Each of these intent requirements thus connotes a progressively less directed and intentional form of conduct. And the trend in criminal law has been to follow that progression; history tells the tale of diminished intent requirements for criminal laws.
The contention that an injury can amount to a crime only when inflicted by intention is no provincial or transient notion. It is as universal and persistent in mature systems of law as belief in freedom of the human will and a consequent ability and duty of the normal individual to choose between good and evil. A relation between some mental element and punishment for a harmful act is almost as instinctive as the child's familiar exculpatory "But I didn't mean to," and has afforded the rational basis for a tardy and unfinished substitution of deterrence and reformation in place of retaliation and vengeance as the motivation for public prosecution. Unqualified acceptance of this doctrine by English common law was indicated by Blackstone's sweeping statement that to constitute any crime there must first be a "vicious will."49
Thus, the very earliest English common law recognized that one who intended to commit an act (say injuring a horse) and who mistakenly committed a different crime (killing the horse) could not be said to have intended the graver crime of intentional killing of the animal.50
To Act "Knowingly"
But this conception of intent (or what the Model Penal Code would call "purpose")--that is, a conception necessitating proof that a defendant intended both to do the act which constituted the offense and to accomplish the particular harm prohibited--did not long survive even in the common law.

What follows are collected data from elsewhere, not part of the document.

import Mathlib.Analysis.Normed.Module.Connected
import Mathlib.LinearAlgebra.Complex.FiniteDimensional
import Literature.Probability.Percolation.RhombicTilingCornerConsistency
import Literature.Probability.Percolation.IsoradialUsedFaces
import Literature.Probability.LatticeModels.IsoradialDual
import HarnessLib

/-!
# Planarity of rhombic tilings, IX: the tile-adjacency graph and the dual graph are connected

Topic `Literature/Probability/Percolation`. For a preconnected graph `G` isoradially embedded with
the tiling condition and bounded angles (`PlanarTilingHyps`):

* `eq_acrossEdge_of_mem_openSegment` — **any** other rhombus containing a point of an open side
  of the rhombus of `e` is the rhombus across that side;
* `tileReach_all` — **the rhombi are connected through shared sides**: any two edges of `G` are
  joined by a chain of edges whose consecutive rhombi share a side. (The union of the rhombi of
  a side-connected class and the union of the others are closed sets covering the plane and
  meeting only in corner points, a countable set, whose complement in the plane is connected.)
* `dualGraph_preconnected_of_used`, `dualGraph_restrictFaces_preconnected` — **the dual graph
  `G*` on the used faces is connected** (consecutive rhombi of such a chain share a face, by
  corner consistency, and the two faces of a rhombus are adjacent in `G*`): the hypothesis
  `Hconn` of `IsoradialBoxCrossingReduction`, i.e. Grimmett–Manolescu's "`G*` is the planar dual
  of `G`" (PTRF 159 (2014) = arXiv:1204.0505, §2.2 and §4.1) for the tree's rendering of
  rhombic tilings.

## References

* G. R. Grimmett, I. Manolescu, *Bond percolation on isoradial graphs*, PTRF 159 (2014),
  arXiv:1204.0505, §2.2 (the dual graph), §4.1 (rhombic tilings).
* R. Kenyon, J.-M. Schlenker, *Rhombic embeddings of planar quad-graphs*, TAMS 357 (2005), §3.
-/

noncomputable section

The English and American courts quickly came to the view that in most legal contexts a criminal actor who intends to engage in an act is liable for whatever harm eventuates, even if it is different from that which was within his original contemplation.51 In the words of the Model Penal Code one can act "knowingly" or with the general intent to do the acts which constitute the offense without regard to any specific intent to do a wrongful act or violate a law.52
In the context of regulatory offenses this concept of "knowing" intent has also taken hold. Building on the time-honored maxim that "ignorance of the law is no excuse" courts now routinely conclude that one can be convicted of a crime for having acted knowingly (that is purposefully doing an act) without the additional requirement that the government prove that the defendant had a conscious desire to achieve a particular end or to violate a known legal duty (typically one found in the form of a statutory or regulatory prohibition). Thus, for example, violations of the Sherman Antitrust Act require only proof of deliberate business conduct without proof of intent to monopolize or intent to violate the law.53
To Act "Recklessly" or "Negligently"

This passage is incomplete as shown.